If you’re looking for a surefire way to electoral success, raising taxes and cutting public spending
probably isn’t the way to go. Understandably enough, voters like low taxes and well-funded services,
which often means that they reward short-term policies without considering the long-term costs.

That’s the conventional wisdom, anyway. But, as the authors suggest, governments can do well at the
polls even after austerity measures are introduced.

The key message here is: The politics of austerity is complex but it isn’t necessarily a political “kiss of
death.”

There are always many factors that determine the outcome of an election – beyond austerity or even
the economy as a whole. Still, the widely held assumption that austerity is a recipe for electoral failure is
probably not true at all.

In 1997, Canada reelected its pro-austerity government, as did Sweden in 1998 and Finland in 1999.
And, as already mentioned, the UK’s Conservative party increased its share of the vote after five years of
austerity in 2015. So, while there’s no universal rule, it’s clear that not every austerity program leads to
a change in government.
Even more complex than winning an election is running a country. That complexity is one reason why
governments continue to implement tax-based austerity programs, despite evidence of their negative
effect.

Why don’t governments always use spending cuts instead? Besides being difficult to implement, they
can throw up challenges that aren’t just about numbers. After all, they have to come from particular
parts of the budget, and some politicians will argue strongly against them – both because no politician
likes to have their own budget cut, and because they may sincerely believe in the importance of a
particular scheme.

Compared to the political maneuvering that spending cuts require, tax increases can seem relatively
straightforward. Plus, their impact is often more widely spread among a population. In fact, if a country
is already in crisis, tax increases may be the only possible option.

The bottom line is that austerity measures aren’t easy to implement, and some situations – like the one
Greece found itself in – may prove particularly difficult.
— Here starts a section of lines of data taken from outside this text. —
import Literature.RepresentationTheory.ModularTensorCategories.TemperleyLieb.Defs

/-!
# Temperley–Lieb recoupling theory (2/7): Partial traces, the Jones–Wenzl induction, positional cups and caps; The Temperley–Lieb subcategory, Schur lemma, weights and the trace, sphericality

Part of the sorry-free formalization of Kauffman–Lins' recoupling theory in the binor model
(definitions and overview: `TemperleyLieb/Defs.lean`). Theorem-only file.

## References
* L. H. Kauffman, S. Lins, *Temperley–Lieb Recoupling Theory and Invariants of 3-Manifolds* (1994). [KauffmanLins1994]
* G. Masbaum, P. Vogel, *3-valent graphs and the Kauffman bracket*, Pacific J. Math. 164 (1994). [MasbaumVogel1994]
-/

noncomputable section

open BigOperators Finset

namespace Literature.RepresentationTheory.ModularTensorCategories

namespace TemperleyLieb

variable {K : Type*} [Field K]
variable {m n p m' n' p' m'' n'' : ℕ}

open Mor

namespace Mor

variable (A : K)

/-- Sliding through a partial trace (non-square): `rptr (Y (N ⊗ 𝟙)) = rptr Y ∘ N`. [folklore] -/
theorem rptr_comp_tens_idm (Y : Mor K (n + 1) (p + 1)) (N : Mor K m n) :
    rptr A (Y ⊚ (N ⊗ₘ idm 1)) = rptr A Y ⊚ N := by
  rw [rptr_def, rptr_def, ← tens_idm_comp_tens_idm, tens_idm_one_idm_one]
  have h2 : (N ⊗ₘ idm 2 :) ⊚ (idm m ⊗ₘ cup A :) = (idm n ⊗ₘ cup A :) ⊚ N := by
    rw [tens_idm_comp_idm_tens, tens_eq_comp_right, tens_idm_zero]
  simp only [comp_assoc] at h2 ⊢
  rw [← comp_assoc _ (N ⊗ₘ idm 2 :), h2, comp_assoc]
import Summits.QuantumFields.YangMills.Theorems.UnitScaleTiltProp7FibreLevelMassT3
import Summits.QuantumFields.YangMills.Theorems.UnitScaleTiltProp7TrueLinIterSharpLetters
import Summits.QuantumFields.YangMills.Theorems.UnitScaleTiltProp7FibreLevelMassPerLevelT3
import HarnessLib

/-!
# Route `UnitScaleTilt`, crux K1 «MinimiserStabilityRegPr» (stmt-QuantumFields-19200), route-R E′ S3 (P), row `hq` (the DEFECT row), file A2 —
# THE TRUE-AVERAGE CONSTRAINT BUDGET ON THE (0.4)-FIBRE IS SECOND ORDER IN THE SUPS:
# `Σ_c‖Q^{(K−n)}(WU₀* − 1)(c)‖² ≤ θ²·(2·10⁶L²·ℓ·(200L⁴(CURL+DIV) + 4·10⁹L⁹εℓ⁻²Σ‖Y‖²) + 10⁶L⁴·ℓ⁻¹·Σ‖Y‖²)` — `θ²` ON BOTH TERMS

Cell `ym3-torus`, D-0154 (3c) twin-width seat `ym-routeR-w2` (gen 6); ★p1 g16 NAMER WORD 6 (ii) «hq DEFECT ROW» (2026-08-28 23:39Z), w4-19200 g7 first-refusal pass
(23:43Z), WORD 10 RULING «three-slot hq; FILES A∕B GO» (23:55Z); LOCATE `ym-routeR-w2/LOCATE-HQ-DEFECT-routeRw2g6.md` (19200 evidence).  THEOREMS ONLY (0 `def`, 0 `sorry`);
`--supports stmt-QuantumFields-19200`, count-neutral.  YM₃ on T³ is a ladder rung (R3), not the Clay problem; nothing here claims the stub, the crux, E′, d = 4 or the mass gap.

THE POINT.  ★routeR-w3's `Q`-junction on the (0.4)-fibre (✓ `Prop7FibreTrueLinDefectMass.sqrt_sum_normSq_trueLinIter_le_of_iter_eq_mass`) bounds `√Σ_c‖Q^{(k)}Y(c)‖²` by
`E_kS_k + 2√d·Σ_{j<k}C_CM·E_jS_j`, and EVERY term of `S_j = Σ_{i<j}ρ^{j−1−i}·260·μ_i·C₁·‖Y_i‖_{ℓ²}` carries the two-block sup `μ_i` of a level ratio (★p1 g4's one-step remainder
«≤ 260·m²», `m` walk-local) — the «pointwise second order along the averaging paths» of the namer's LOCATE.  The landed scalar induction ✓ `levelMass_induction` (2), and with it
✓ `Prop7FibreLevelMassT3.sum_normSq_trueLinIter_le_explicit_T3`, spend that factor on the absorption `θEK₀ρ³∕(1−ρ⁴) ≤ ½` (immaterial for the level MASSES, where the gauge datum
`D·B` is zeroth order anyway): `Σ‖QY‖² ≤ 24ℓ·B² + 10⁶L⁴θ²ℓ⁻¹Σ‖Y‖²`.  For the defect row of the (P) knit the factor is the content.  This file keeps it: the sharp top-level
source sum and the numeric end-game with `θ²` on the gauge term are file A1 ✓ `…Prop7TrueLinIterSharpLetters` (`sourceSum_le_of_levelMasses`, `endgame_sharp`; pure reals,
no landed proof modified); §3 here is the T³ statement with the binders of ✓ `…explicit_T3` VERBATIM and the sharp right-hand side (proof = ✓ `…explicit_T3`'s tower-size
discharge and level rows, then (1) of ✓ `levelMass_induction` → A1 → ✓ file C → A1's end-game), §4 its twin with the zero-content recursion families `G, S, Λ` discharged by `∃`
(as ✓ F4b `sum_normSq_levelRatio_le_LOnly_T3`).  Consumer: file B `…Prop7LinAvgDefectOfExactFibrePoint` (the member-lettered `hq`).

WHAT IS PROVED (ns `…Theorems.Prop7TrueLinIterSharpFibreT3`): ★★ `sum_normSq_trueLinIter_le_sharp_T3`, ★★ `sum_normSq_trueLinIter_le_sharp_LOnly_T3`.  HONEST SCOPE.  Bookkeeping over landed theorems and real arithmetic; nothing of [Balaban1985Averaging] is asserted beyond the
cited tree theorems; the numerals are the tree's, compounded, with no attempt at sharpness.

References: T. Bałaban, CMP 98 (1985) 17–51 [Balaban1985Averaging] (Prop. 3 (122)–(126) p.36, Prop. 4 (134)–(135) p.38); CMP 95 (1984) 17–40 [Balaban1984PropagatorsI]
((1.18)–(1.20) pp.19–20); CMP 99 (1985) 389–434 [Balaban1985BackgroundPropagators] (Thm 3.11 p.416); CMP 102 (1985) 277–309 [Balaban1985Variational] ((14)–(15) p.280, Prop. 7 p.299).
-/

set_option autoImplicit false

noncomputable section

open scoped BigOperators Matrix.Norms.L2Operator Matrix

namespace Summit.QuantumFields.YangMills.Theorems.Prop7TrueLinIterSharpFibreT3

open Literature.MathematicalPhysics.QuantumFieldTheory.Balaban1983to89
open Literature.MathematicalPhysics.QuantumFieldTheory.Balaban1983to89.T3ContinuumYM3Torus
open Finset T4Continuum T4ReflectionCone BlockAveraging AveragingRT ExpMeanLog BlockAveragingEMLLinearised BlockAveragingEMLLinearisedBackground
  BlockAveragingEMLProp2 B1RG242Torus
open B9Eq39Adjoint (curl divB)
open B10Eq27TorusAxialLog (holT unitsField toUField)
open B9TorusCalculus (torusT)
open Summit.QuantumFields.YangMills.Theorems.Prop7CurvedLandauKnitT3 (smallness_T3 three_le_L)
open Summit.QuantumFields.YangMills.Theorems.Prop7CurvedLandauRowE (loop_size_geom size_numerals)
open Summit.QuantumFields.YangMills.Theorems.Prop7CovIterLambdaBound (tower_plaq_lt plaqSmall_of_le_of_lt)
open Summit.QuantumFields.YangMills.Theorems.Prop7CurvedLandauRowA (exists_reduced_family exists_coarseGauge_family)
open Summit.QuantumFields.YangMills.Theorems.Prop7LineIterVsEngineOfTower (exists_pureLine_family)
open Summit.QuantumFields.YangMills.Theorems.Prop7FibreTrueLinDefectMass (sqrt_sum_normSq_trueLinIter_le_of_iter_eq_mass)
open Summit.QuantumFields.YangMills.Theorems.Prop7FibreLevelMass (sqrt_sum_normSq_levelRatio_le)
open Summit.QuantumFields.YangMills.Theorems.Prop7FibreLevelMassInduction (levelMass_induction)
open Summit.QuantumFields.YangMills.Theorems.Prop7TrueLinIterSharpLetters (sourceSum_le_of_levelMasses endgame_sharp)
open Summit.QuantumFields.YangMills.Theorems.Prop7FibreLevelMassT3Letters (rho_facts two_sqrt_d_facts K0_nonneg K0_le q_le theta_smallness coeff_of_B6
  level_exp_le rho_pow_mul_sqrt_le sq_le_of_rho_pow_mul_le sum_normSq_covIterLambda_le_level)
However, as the authors argue, many
assumptions about austerity simply aren’t true. In some situations, if it’s done right, austerity can work.

9/9

Final summary

The key message in these blinks:

Austerity has a bad reputation, but, according to the authors’ carefully compiled data, it can be good for
a country’s economy. Of the two types of austerity, expenditure-based austerity generally leads to far
better results than tax-based austerity. Spending cuts can even lead to the economy expanding, while
tax hikes generally have a decidedly negative impact.